REQUIREMENT: Would you write out all the records again, exactly?

Stored data entries:
++++++

/-!
# Domain Markov property of the FREE random-cluster measure when the rim of the region is wired from outside

Topic `Literature/Probability/LatticeModels` (trunk `StatMech`, family `crit-ising`). Companion of
`RandomClusterExploredWiring.lean`. There the exact conditional law of the configuration in an
unexplored region `U` given the configuration `ζ₀` off `U` is identified as `φ^W_{⟨U⟩}` when the
explored open edges all hang off the WIRED set `B ≠ ∅` of the measure. Here we prove the form needed
for decompositions at the outermost open circuit / crosscut of an annulus under a FREE measure
(H. Kesten, PTRF 73 (1986), proof of Thm. 3; Grimmett 2006, Lemma (4.13)): the measure is
`φ^∅_{G,p,q}`, the region `U` lives on a vertex set `X` (both endpoints of every edge of `U` lie in
`X`), the open edges `ζ₀` off `U` touch `X` only at the RIM `W` (an endpoint in `X` of an edge of `ζ₀`
lies in `W`), and the rim is ONE `ζ₀`-cluster (any two vertices of `W` are joined by a `ζ₀`-open path —
"the circuit is wired from outside"). Far `ζ₀`-clusters not touching `X` are allowed; they contribute a
factor independent of the inside configuration. Then for every event `A` of the region,

  `φ^∅_{G,p,q}({ω ∩ U ∈ A} ∩ {ω ∖ U = ζ₀}) = φ^∅_{G,p,q}({ω ∖ U = ζ₀}) · φ^W_{⟨U⟩,p,q}(A)`

(`rcMeasure_real_inter_cylinder_eq_mul_fromEdgeSet_rim`; `0 ≤ p ≤ 1`, `q > 0`).

The combinatorial heart is `clusterCount_union_add_eq`: for inside configurations `a ⊆ U`,
`k^∅(a ∪ ζ₀) + k^W(∅) = k^∅(ζ₀) + k^W(a)` — the difference `k^∅(a ∪ ζ₀) - k^W(a)` does not depend on
`a`, by induction on `a` one edge at a time: a new inside edge `uv` (`u, v ∈ X`) merges two clusters of
`⟨a⟩ ∨ ⟨ζ₀⟩` iff it merges two clusters of `⟨a⟩ ∨ K_W` (`reachable_sup_wired_iff`: an excursion of a
path through outside-open edges leaves and re-enters `X` at rim vertices, which the wiring `K_W` joins
directly; conversely a `K_W`-jump is a `ζ₀`-path), and adding an edge lowers the number of components
by one exactly when its endpoints were not joined (`card_connectedComponent_sup_edge_*`,
`RandomClusterFKG.lean`). Everything is proved; no definitions, no named facts.

## References

* G. Grimmett, *The Random-Cluster Model*, Springer (2006): §4.2, eqs. (4.11)–(4.13), Lemma (4.13).
* H. Kesten, The incipient infinite cluster in two-dimensional percolation, *Probab. Theory Related
  Fields* 73 (1986) 369–394: proof of Thm. 3 (conditioning on the outermost open circuit).
-/

noncomputable section

open MeasureTheory Finset SimpleGraph

namespace Literature.Probability.LatticeModels

/-! ### Reachability: outside-open excursions versus the wiring of the rim -/

section Reach

variable {V : Type*}
/-- **The rank-one member `11a1^{(1337)}`** (`1337 = (−7)·(-191)`, `N = 539·191² = 19663259`): `r_an = 1 ∧ ¬CM ∧ BSD(·, 2)` at every global minimal model, from PRINT +
MODULARITY alone — a U₂-class curve of Kriz–Li's printed packet. BSD is not proved by any of this. [cite: KrizLi2019, §6 Example 6.4 (4) and Thm. 5.1 (2)] [cite: CreutzMiller2012, Thm. 1.1] -/
theorem printFamily11A1_krizLi_witness1337 (hKL : KrizLi2019.thm112_bsdTwo_twist) (h33 : KrizLi2019.thm33_rank_twist)
    (htab : KrizLi2019.table2_row11a1) (hS31 : bsdTriple_of_analyticRank_le_one_of_conductor_lt) (hmod : exists_isNewformOf)
    (K : Type) [Field K] [NumberField K] (hK : IsImaginaryQuadratic K) (hdK : NumberField.discr K = -7)
    (W₂ : WeierstrassCurve ℚ) [W₂.IsElliptic] [W₂.IsGloballyMinimal]
    (hW₂ : ∃ C : VariableChange ℚ, C • curve11A1.quadraticTwist ((1337 : ℤ) : ℚ) = W₂) :
    W₂.analyticRank = 1 ∧ ¬ W₂.HasCM ∧ BSDp W₂ 2 :=
  printFamily11A1_krizLi_rankOneCompanions hKL h33 htab hS31 hmod K hK hdK (inN_neg191_11A1 hK.1 hdK) sign_neg191_11A1 W₂
    (by rw [show ((-7 * (-191) : ℤ) : ℚ) = ((1337 : ℤ) : ℚ) by norm_num]; exact hW₂)

end Summit.BirchSwinnertonDyer.BirchSwinnertonDyer.Theorems.GenusExact.TwinSwap.KrizLiAnchor11a1

end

++++++

RESULT FOR THIS TASK:
/-!
# Domain Markov property of the FREE random-cluster measure when the rim of the region is wired from outside

Topic `Literature/Probability/LatticeModels` (trunk `StatMech`, family `crit-ising`). Companion of
`RandomClusterExploredWiring.lean`. There the exact conditional law of the configuration in an
unexplored region `U` given the configuration `ζ₀` off `U` is identified as `φ^W_{⟨U⟩}` when the
explored open edges all hang off the WIRED set `B ≠ ∅` of the measure. Here we prove the form needed
for decompositions at the outermost open circuit / crosscut of an annulus under a FREE measure
(H. Kesten, PTRF 73 (1986), proof of Thm. 3; Grimmett 2006, Lemma (4.13)): the measure is
`φ^∅_{G,p,q}`, the region `U` lives on a vertex set `X` (both endpoints of every edge of `U` lie in
`X`), the open edges `ζ₀` off `U` touch `X` only at the RIM `W` (an endpoint in `X` of an edge of `ζ₀`
lies in `W`), and the rim is ONE `ζ₀`-cluster (any two vertices of `W` are joined by a `ζ₀`-open path —
"the circuit is wired from outside"). Far `ζ₀`-clusters not touching `X` are allowed; they contribute a
factor independent of the inside configuration. Then for every event `A` of the region,

  `φ^∅_{G,p,q}({ω ∩ U ∈ A} ∩ {ω ∖ U = ζ₀}) = φ^∅_{G,p,q}({ω ∖ U = ζ₀}) · φ^W_{⟨U⟩,p,q}(A)`

(`rcMeasure_real_inter_cylinder_eq_mul_fromEdgeSet_rim`; `0 ≤ p ≤ 1`, `q > 0`).

The combinatorial heart is `clusterCount_union_add_eq`: for inside configurations `a ⊆ U`,
`k^∅(a ∪ ζ₀) + k^W(∅) = k^∅(ζ₀) + k^W(a)` — the difference `k^∅(a ∪ ζ₀) - k^W(a)` does not depend on
`a`, by induction on `a` one edge at a time: a new inside edge `uv` (`u, v ∈ X`) merges two clusters of
`⟨a⟩ ∨ ⟨ζ₀⟩` iff it merges two clusters of `⟨a⟩ ∨ K_W` (`reachable_sup_wired_iff`: an excursion of a
path through outside-open edges leaves and re-enters `X` at rim vertices, which the wiring `K_W` joins
directly; conversely a `K_W`-jump is a `ζ₀`-path), and adding an edge lowers the number of components
by one exactly when its endpoints were not joined (`card_connectedComponent_sup_edge_*`,
`RandomClusterFKG.lean`). Everything is proved; no definitions, no named facts.

## References

* G. Grimmett, *The Random-Cluster Model*, Springer (2006): §4.2, eqs. (4.11)–(4.13), Lemma (4.13).
* H. Kesten, The incipient infinite cluster in two-dimensional percolation, *Probab. Theory Related
  Fields* 73 (1986) 369–394: proof of Thm. 3 (conditioning on the outermost open circuit).
-/

noncomputable section

open MeasureTheory Finset SimpleGraph

namespace Literature.Probability.LatticeModels

/-! ### Reachability: outside-open excursions versus the wiring of the rim -/

section Reach

variable {V : Type*}
/-- **The rank-one member `11a1^{(1337)}`** (`1337 = (−7)·(-191)`, `N = 539·191² = 19663259`): `r_an = 1 ∧ ¬CM ∧ BSD(·, 2)` at every global minimal model, from PRINT +
MODULARITY alone — a U₂-class curve of Kriz–Li's printed packet. BSD is not proved by any of this. [cite: KrizLi2019, §6 Example 6.4 (4) and Thm. 5.1 (2)] [cite: CreutzMiller2012, Thm. 1.1] -/
theorem printFamily11A1_krizLi_witness1337 (hKL : KrizLi2019.thm112_bsdTwo_twist) (h33 : KrizLi2019.thm33_rank_twist)
    (htab : KrizLi2019.table2_row11a1) (hS31 : bsdTriple_of_analyticRank_le_one_of_conductor_lt) (hmod : exists_isNewformOf)
    (K : Type) [Field K] [NumberField K] (hK : IsImaginaryQuadratic K) (hdK : NumberField.discr K = -7)
    (W₂ : WeierstrassCurve ℚ) [W₂.IsElliptic] [W₂.IsGloballyMinimal]
    (hW₂ : ∃ C : VariableChange ℚ, C • curve11A1.quadraticTwist ((1337 : ℤ) : ℚ) = W₂) :
    W₂.analyticRank = 1 ∧ ¬ W₂.HasCM ∧ BSDp W₂ 2 :=
  printFamily11A1_krizLi_rankOneCompanions hKL h33 htab hS31 hmod K hK hdK (inN_neg191_11A1 hK.1 hdK) sign_neg191_11A1 W₂
    (by rw [show ((-7 * (-191) : ℤ) : ℚ) = ((1337 : ℤ) : ℚ) by norm_num]; exact hW₂)

end Summit.BirchSwinnertonDyer.BirchSwinnertonDyer.Theorems.GenusExact.TwinSwap.KrizLiAnchor11a1

end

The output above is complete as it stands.